The transport does not support transport. to specify the connection string via code.
CredentialSource
Mandatory
Default: AWS SDK credentials
By default the endpoint uses the SDK to retrieve AWS credentials. The AWS SDK permits a large number of transparent methods for configuring the credentials as outlined in the .NET SDK guidelines.
Example: To manually control the credentials retrieval, specify:
var transport = endpointConfiguration.UseTransport<SqsTransport>();
transport.ClientFactory(() => new AmazonSQSClient(new InstanceProfileAWSCredentials()));
for S3 specify
var transport = endpointConfiguration.UseTransport<SqsTransport>();
var s3Configuration = transport.S3(bucketName, keyPrefix);
s3Configuration.ClientFactory(() => new AmazonS3Client(new InstanceProfileAWSCredentials()));
Region
Mandatory
Default: AWS SDK region
By default the endpoint uses the SDK to retrieve the default AWS region from the AWS_REGION environment variable.

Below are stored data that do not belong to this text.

/-- **The shape `(a, 0, c)` ↔ coprime factorizations `|Δ|/4 = a c`, `a ≤ c`** (`4 ∣ Δ`):
`(a, 0, c) ↦ (a, c)`. [cite: LenstraPomerance1992, §2 (2.4) and Theorem 2.5] -/
theorem card_filter_b_eq_zero {Δ : ℤ} (hΔ : Δ < 0) (h4 : (4 : ℤ) ∣ Δ) :
    #{Q ∈ reducedForms Δ | Q.2.1 = 0} =
      #{x ∈ (Δ.natAbs / 4).divisorsAntidiagonal | Nat.Coprime x.1 x.2 ∧ x.1 ≤ x.2} := by
  obtain ⟨k, hk⟩ := h4
  set M := Δ.natAbs / 4 with hM
  have hMk : (M : ℤ) = -k := by
    have h1 : Δ.natAbs = 4 * k.natAbs := by rw [hk, Int.natAbs_mul]; rfl
    rw [hM, h1, Nat.mul_div_cancel_left _ (by norm_num : 0 < 4)]
    exact Int.ofNat_natAbs_of_nonpos (by omega)
  have hM0 : M ≠ 0 := by
    intro h0; rw [h0] at hMk; push_cast at hMk; omega
  refine Finset.card_nbij' (fun Q => (Q.1.natAbs, Q.2.2.natAbs)) (fun x => ((x.1 : ℤ), 0, (x.2 : ℤ)))
    ?_ ?_ ?_ ?_
  · rintro ⟨a, b, c⟩ hQ
    rw [Finset.mem_coe, Finset.mem_filter] at hQ
    obtain ⟨hQ, hb⟩ := hQ
    simp only at hb
    subst hb
    obtain ⟨hdisc, ha, hprim, hred⟩ := (mem_reducedForms_iff hΔ).1 hQ
    obtain ⟨-, -, -, hac⟩ := le_of_isReduced hdisc ha hred
    simp only at ha hac
    rw [discr_apply] at hdisc
    rw [isPrimitive_zero_iff] at hprim
    have hacM : a * c = M := by
      have : 4 * (a * c) = 4 * M := by rw [hMk]; linear_combination -hdisc - hk
      omega
    rw [Finset.mem_coe, Finset.mem_filter, Nat.mem_divisorsAntidiagonal]
    refine ⟨⟨?_, hM0⟩, hprim, ?_⟩
    · zify
      rw [abs_of_pos ha, abs_of_pos (by omega), hacM]
    · simp only
      omega
  · rintro ⟨d₀, d₁⟩ hx
    rw [Finset.mem_coe, Finset.mem_filter, Nat.mem_divisorsAntidiagonal] at hx
    obtain ⟨⟨hprod, -⟩, hcop, hle⟩ := hx
    simp only at hprod hcop hle
    have hd₀ : d₀ ≠ 0 := left_ne_zero_of_mul (hprod ▸ hM0)
    rw [Finset.mem_coe, Finset.mem_filter, mem_reducedForms_iff hΔ]
    refine ⟨⟨?_, ?_, ?_, ?_⟩, rfl⟩
    · rw [discr_apply]
      have : ((d₀ : ℕ) : ℤ) * d₁ = M := by exact_mod_cast hprod
      linear_combination (-4) * this - 4 * hMk - hk
    · simp only; omega
    · rw [isPrimitive_zero_iff]
      simpa only [Int.natAbs_natCast] using hcop
    · refine ⟨by simp only; omega, by simp only; omega, by simp only; exact_mod_cast hle, ?_⟩
      simp only
      intro; rfl
  · rintro ⟨a, b, c⟩ hQ
    rw [Finset.mem_coe, Finset.mem_filter] at hQ
    obtain ⟨hQ, hb⟩ := hQ
    simp only at hb
    subst hb
    obtain ⟨hdisc, ha, -, hred⟩ := (mem_reducedForms_iff hΔ).1 hQ
    obtain ⟨-, -, -, hac⟩ := le_of_isReduced hdisc ha hred
    simp only at ha hac ⊢
    rw [Int.natAbs_of_nonneg ha.le, Int.natAbs_of_nonneg (by omega)]
  · rintro ⟨d₀, d₁⟩ -
    simp only [Int.natAbs_natCast]

/-! ### The pairs `(A, C)` with `A(4C - A) = |Δ|`, `gcd(A, C) = 1`, `A < 2C` -/

/-- Membership in the pair set: the box bounds `1 ≤ A, C ≤ D` are automatic for `D > 0`.
[folklore] -/
theorem mem_ambPairs_iff {D : ℕ} (hD : 0 < D) (x : ℕ × ℕ) :
    x ∈ {x ∈ Icc 1 D ×ˢ Icc 1 D | x.1 < 2 * x.2 ∧ x.1 * (4 * x.2 - x.1) = D ∧ Nat.Coprime x.1 x.2}
      ↔ x.1 < 2 * x.2 ∧ x.1 * (4 * x.2 - x.1) = D ∧ Nat.Coprime x.1 x.2 := by
  rw [Finset.mem_filter, Finset.mem_product, Finset.mem_Icc, Finset.mem_Icc]
  constructor
  · exact fun h => h.2
  · rintro ⟨hlt, heq, hcop⟩
    refine ⟨⟨⟨?_, ?_⟩, ?_, ?_⟩, hlt, heq, hcop⟩
    · rcases Nat.eq_zero_or_pos x.1 with h0 | h0
      · rw [h0, zero_mul] at heq; omega
      · exact h0
    · have h1 : 0 < 4 * x.2 - x.1 := by
        rcases Nat.eq_zero_or_pos (4 * x.2 - x.1) with h0 | h0
        · rw [h0, mul_zero] at heq; omega
        · exact h0
      calc x.1 ≤ x.1 * (4 * x.2 - x.1) := Nat.le_mul_of_pos_right _ h1
        _ = D := heq
    · omega
    · have h0 : 0 < x.1 := by
        rcases Nat.eq_zero_or_pos x.1 with h0 | h0
        · rw [h0, zero_mul] at heq; omega
        · exact h0
      have h1 : 4 * x.2 - x.1 ≤ D := by
        calc 4 * x.2 - x.1 ≤ x.1 * (4 * x.2 - x.1) := Nat.le_mul_of_pos_left _ h0
          _ = D := heq
      have h2 : x.1 ≤ D := by
        calc x.1 ≤ x.1 * (4 * x.2 - x.1) := Nat.le_mul_of_pos_right _ (by omega)
          _ = D := heq
      omega

/-- **The shape `(a, a, c)` ↔ the pairs `(A, C)` with `A ≤ C`**: `(a, a, c) ↦ (a, c)`
(`a(4c - a) = |Δ|`). [cite: LenstraPomerance1992, §2 (2.4) and Theorem 2.5] -/
theorem card_filter_b_eq_a {Δ : ℤ} (hΔ : Δ < 0) :
    #{Q ∈ reducedForms Δ | Q.2.1 = Q.1} =
      #{x ∈ {x ∈ Icc 1 Δ.natAbs ×ˢ Icc 1 Δ.natAbs | x.1 < 2 * x.2 ∧
          x.1 * (4 * x.2 - x.1) = Δ.natAbs ∧ Nat.Coprime x.1 x.2} | x.1 ≤ x.2} := by
  set D := Δ.natAbs with hD
  have hDΔ : (D : ℤ) = -Δ := Int.ofNat_natAbs_of_nonpos hΔ.le
  have hD0 : 0 < D := by omega
  refine Finset.card_nbij' (fun Q => (Q.1.natAbs, Q.2.2.natAbs))
    (fun x => ((x.1 : ℤ), (x.1 : ℤ), (x.2 : ℤ))) ?_ ?_ ?_ ?_
  · rintro ⟨a, b, c⟩ hQ
    rw [Finset.mem_coe, Finset.mem_filter] at hQ
    obtain ⟨hQ, hb⟩ := hQ
    simp only at hb
    subst b
    obtain ⟨hdisc, ha, hprim, hred⟩ := (mem_reducedForms_iff hΔ).1 hQ
    obtain ⟨-, -, -, hac⟩ := le_of_isReduced hdisc ha hred
    simp only at ha hac
    rw [discr_apply] at hdisc
    rw [isPrimitive_diag_iff] at hprim
    rw [Finset.mem_coe, Finset.mem_filter, mem_ambPairs_iff hD0]
    simp only
    have ha' : ((a.natAbs : ℕ) : ℤ) = a := Int.natAbs_of_nonneg ha.le
    have hc' : ((c.natAbs : ℕ) : ℤ) = c := Int.natAbs_of_nonneg (by omega)
    refine ⟨⟨by omega, ?_, hprim⟩, by omega⟩
    have hle : a.natAbs ≤ 4 * c.natAbs := by omega
    zify [hle]
    rw [abs_of_pos ha, abs_of_pos (by omega : (0 : ℤ) < c), hDΔ, ← hdisc]
    ring
  · rintro ⟨A, C⟩ hx
    rw [Finset.mem_coe, Finset.mem_filter, mem_ambPairs_iff hD0] at hx
    obtain ⟨⟨hlt, heq, hcop⟩, hle⟩ := hx
    simp only at hlt heq hcop hle
    have hA0 : 0 < A := by
      rcases Nat.eq_zero_or_pos A with h0 | h0
      · rw [h0, zero_mul] at heq; omega
      · exact h0
    have heqZ : (A : ℤ) * (4 * C - A) = D := by
      have hle' : A ≤ 4 * C := by omega
      exact_mod_cast heq
    rw [Finset.mem_coe, Finset.mem_filter, mem_reducedForms_iff hΔ]
    refine ⟨⟨?_, ?_, ?_, ?_⟩, rfl⟩
    · rw [discr_apply]
      linear_combination (-1 : ℤ) * heqZ - hDΔ
    · simp only; exact_mod_cast hA0
    · rw [isPrimitive_diag_iff]
      simpa only [Int.natAbs_natCast] using hcop
    · refine ⟨by simp only; omega, by simp only; omega, by simp only; exact_mod_cast hle, ?_⟩
      simp only
      intro; positivity
  · rintro ⟨a, b, c⟩ hQ
    rw [Finset.mem_coe, Finset.mem_filter] at hQ
    obtain ⟨hQ, hb⟩ := hQ
    simp only at hb
    subst b
    obtain ⟨hdisc, ha, -, hred⟩ := (mem_reducedForms_iff hΔ).1 hQ
    obtain ⟨-, -, -, hac⟩ := le_of_isReduced hdisc ha hred
    simp only at ha hac ⊢
    rw [Int.natAbs_of_nonneg ha.le, Int.natAbs_of_nonneg (by omega)]
  · rintro ⟨A, C⟩ -
    simp only [Int.natAbs_natCast]

/-- **The shape `(a, b, a)`, `0 < b < a` ↔ the pairs `(A, C)` with `C < A`**:
`(a, b, a) ↦ (2a - b, a)`, inverse `(A, C) ↦ (C, 2C - A, C)` (the form `(a, b, a)` is properly
equivalent to the non-reduced `(2a - b, 2a - b, a)`). [cite: LenstraPomerance1992, §2 (2.4) and Theorem 2.5] -/
theorem card_filter_a_eq_c {Δ : ℤ} (hΔ : Δ < 0) :
    #{Q ∈ reducedForms Δ | Q.1 = Q.2.2 ∧ 0 < Q.2.1 ∧ Q.2.1 < Q.1} =
      #{x ∈ {x ∈ Icc 1 Δ.natAbs ×ˢ Icc 1 Δ.natAbs | x.1 < 2 * x.2 ∧
          x.1 * (4 * x.2 - x.1) = Δ.natAbs ∧ Nat.Coprime x.1 x.2} | x.2 < x.1} := by
  set D := Δ.natAbs with hD
  have hDΔ : (D : ℤ) = -Δ := Int.ofNat_natAbs_of_nonpos hΔ.le
  have hD0 : 0 < D := by omega
  refine Finset.card_nbij' (fun Q => ((2 * Q.1 - Q.2.1).natAbs, Q.1.natAbs))
    (fun x => ((x.2 : ℤ), 2 * (x.2 : ℤ) - x.1, (x.2 : ℤ))) ?_ ?_ ?_ ?_
  · rintro ⟨a, b, c⟩ hQ
    rw [Finset.mem_coe, Finset.mem_filter] at hQ
    obtain ⟨hQ, hac, hb0, hba⟩ := hQ
    simp only at hac hb0 hba
    subst hac
    obtain ⟨hdisc, ha, hprim, -⟩ := (mem_reducedForms_iff hΔ).1 hQ
    simp only at ha
    rw [discr_apply] at hdisc
    rw [isPrimitive_outer_iff, coprime_natAbs_iff_isCoprime] at hprim
    rw [Finset.mem_coe, Finset.mem_filter, mem_ambPairs_iff hD0]
    simp only
    have ha' : ((a.natAbs : ℕ) : ℤ) = a := Int.natAbs_of_nonneg ha.le
    have hA' : (((2 * a - b).natAbs : ℕ) : ℤ) = 2 * a - b := Int.natAbs_of_nonneg (by omega)
    refine ⟨⟨by omega, ?_, ?_⟩, by omega⟩
    · have hle : (2 * a - b).natAbs ≤ 4 * a.natAbs := by omega
      zify [hle]
      rw [abs_of_pos ha, abs_of_nonneg (by omega : (0 : ℤ) ≤ 2 * a - b), hDΔ, ← hdisc]
      ring
    · rw [coprime_natAbs_iff_isCoprime]
      obtain ⟨u, v, huv⟩ := hprim
      exact ⟨-v, u + 2 * v, by linear_combination huv⟩
  · rintro ⟨A, C⟩ hx
    rw [Finset.mem_coe, Finset.mem_filter, mem_ambPairs_iff hD0] at hx
    obtain ⟨⟨hlt, heq, hcop⟩, hCA⟩ := hx
    simp only at hlt heq hcop hCA
    have heqZ : (A : ℤ) * (4 * C - A) = D := by
      have hle' : A ≤ 4 * C := by omega
      exact_mod_cast heq
    rw [Finset.mem_coe, Finset.mem_filter, mem_reducedForms_iff hΔ]
    refine ⟨⟨?_, ?_, ?_, ?_⟩, rfl, ?_, ?_⟩
    · rw [discr_apply]
      linear_combination (-1 : ℤ) * heqZ - hDΔ
    · simp only; omega
    · rw [isPrimitive_outer_iff, coprime_natAbs_iff_isCoprime]
      obtain ⟨u, v, huv⟩ := (coprime_natAbs_iff_isCoprime (A : ℤ) (C : ℤ)).1
        (by simpa only [Int.natAbs_natCast] using hcop)
      exact ⟨v + 2 * u, -u, by linear_combination huv⟩
    · refine ⟨by simp only; omega, by simp only; omega, by simp only; omega, ?_⟩
      simp only
      intro; omega
    · simp only; omega
    · simp only; omega
  · rintro ⟨a, b, c⟩ hQ
    rw [Finset.mem_coe, Finset.mem_filter] at hQ
    obtain ⟨hQ, hac, hb0, hba⟩ := hQ
    simp only at hac hb0 hba
    subst hac
    obtain ⟨-, ha, -, -⟩ := (mem_reducedForms_iff hΔ).1 hQ
    simp only at ha ⊢
    rw [Int.natAbs_of_nonneg ha.le, Int.natAbs_of_nonneg (by omega)]
    ext
    · rfl
    · simp only; ring
    · rfl
  · rintro ⟨A, C⟩ hx
    rw [Finset.mem_coe, Finset.mem_filter, mem_ambPairs_iff hD0] at hx
    obtain ⟨⟨hlt, -, -⟩, -⟩ := hx
    simp only at hlt ⊢
    ext
    · simp only; omega
    · simp only [Int.natAbs_natCast]

/-! ### Splitting the ambiguous reduced forms into the three shapes -/

/-- **The ambiguous reduced forms are the disjoint union of the three shapes**: for `Δ < 0`,
`#{b = 0 ∨ b = a ∨ a = c} = #{b = 0} + #{b = a} + #{a = c, 0 < b < a}` (a reduced form with
`a = c` has `0 ≤ b ≤ a`). [cite: LenstraPomerance1992, §2 (2.4)] -/
theorem card_filter_ambiguous_eq_add {Δ : ℤ} (hΔ : Δ < 0) :
    #{Q ∈ reducedForms Δ | Q.2.1 = 0 ∨ Q.2.1 = Q.1 ∨ Q.1 = Q.2.2} =
      #{Q ∈ reducedForms Δ | Q.2.1 = 0} + #{Q ∈ reducedForms Δ | Q.2.1 = Q.1} +
        #{Q ∈ reducedForms Δ | Q.1 = Q.2.2 ∧ 0 < Q.2.1 ∧ Q.2.1 < Q.1} := by
  rw [← Finset.card_union_of_disjoint, ← Finset.card_union_of_disjoint]
  · congr 1
    ext ⟨a, b, c⟩
    simp only [Finset.mem_union, Finset.mem_filter]
    constructor
    · rintro ⟨hQ, h⟩
      obtain ⟨-, ha, -, hred⟩ := (mem_reducedForms_iff hΔ).1 hQ
      obtain ⟨h1, h2, h3, h4⟩ := hred
      simp only at ha h1 h2 h3 h4 h ⊢
      rcases h with h | h | h
      · exact Or.inl (Or.inl ⟨hQ, h⟩)
      · exact Or.inl (Or.inr ⟨hQ, h⟩)
      · have hb : 0 ≤ b := h4 (Or.inr (Or.inr h))
        rcases hb.lt_or_eq with hb | hb
        · rcases (lt_or_eq_of_le h2) with hb' | hb'
          · exact Or.inr ⟨hQ, h, hb, hb'⟩
          · exact Or.inl (Or.inr ⟨hQ, hb'⟩)
        · exact Or.inl (Or.inl ⟨hQ, hb.symm⟩)
    · rintro ((⟨hQ, h⟩ | ⟨hQ, h⟩) | ⟨hQ, h, -, -⟩)
      · exact ⟨hQ, Or.inl h⟩
      · exact ⟨hQ, Or.inr (Or.inl h)⟩
      · exact ⟨hQ, Or.inr (Or.inr h)⟩
  · rw [Finset.disjoint_left]
    rintro ⟨a, b, c⟩ h1 h2
    simp only [Finset.mem_union, Finset.mem_filter] at h1 h2
    obtain ⟨hQ, hac, hb0, hba⟩ := h2
    obtain ⟨-, ha, -, -⟩ := (mem_reducedForms_iff hΔ).1 hQ
    simp only at ha hac hb0 hba
    rcases h1 with ⟨-, h⟩ | ⟨-, h⟩
    · omega
    · omega
  · rw [Finset.disjoint_left]
    rintro ⟨a, b, c⟩ h1 h2
    simp only [Finset.mem_filter] at h1 h2
    obtain ⟨hQ, hb⟩ := h1
    obtain ⟨-, hba⟩ := h2
    obtain ⟨-, ha, -, -⟩ := (mem_reducedForms_iff hΔ).1 hQ
    simp only at ha hb hba
    omega

/-- The two halves `A ≤ C` and `C < A` of the pair set add up. [folklore] -/
theorem card_ambPairs_split (D : ℕ) :
    #{x ∈ {x ∈ Icc 1 D ×ˢ Icc 1 D | x.1 < 2 * x.2 ∧ x.1 * (4 * x.2 - x.1) = D ∧
        Nat.Coprime x.1 x.2} | x.1 ≤ x.2} +
      #{x ∈ {x ∈ Icc 1 D ×ˢ Icc 1 D | x.1 < 2 * x.2 ∧ x.1 * (4 * x.2 - x.1) = D ∧
        Nat.Coprime x.1 x.2} | x.2 < x.1} =
      #{x ∈ Icc 1 D ×ˢ Icc 1 D | x.1 < 2 * x.2 ∧ x.1 * (4 * x.2 - x.1) = D ∧
        Nat.Coprime x.1 x.2} := by
  have h := Finset.card_filter_add_card_filter_not
    (s := {x ∈ Icc 1 D ×ˢ Icc 1 D | x.1 < 2 * x.2 ∧ x.1 * (4 * x.2 - x.1) = D ∧
        Nat.Coprime x.1 x.2}) (fun x : ℕ × ℕ => x.1 ≤ x.2)
  rw [← h]
  congr 2
  exact Finset.filter_congr fun x _ => by simp only [not_le]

This is the Amazon Web Services Region in which to access the SQS service. The value must be a valid AWS region code.
Example: To manually control the region, specify
var transport = endpointConfiguration.UseTransport<SqsTransport>();
transport.ClientFactory(() => new AmazonSQSClient(
new AmazonSQSConfig {
RegionEndpoint = RegionEndpoint.APSoutheast2
}));
for S3 specify
var transport = endpointConfiguration.UseTransport<SqsTransport>();
var s3Configuration = transport.S3(bucketName, keyPrefix);
s3Configuration.ClientFactory(() => new AmazonS3Client(
new AmazonS3Config
{
RegionEndpoint = RegionEndpoint.APSoutheast2
}));
ProxyHost and ProxyPort
Optional
Default: Empty
This is the name of the host of the proxy server that the client must authenticate to.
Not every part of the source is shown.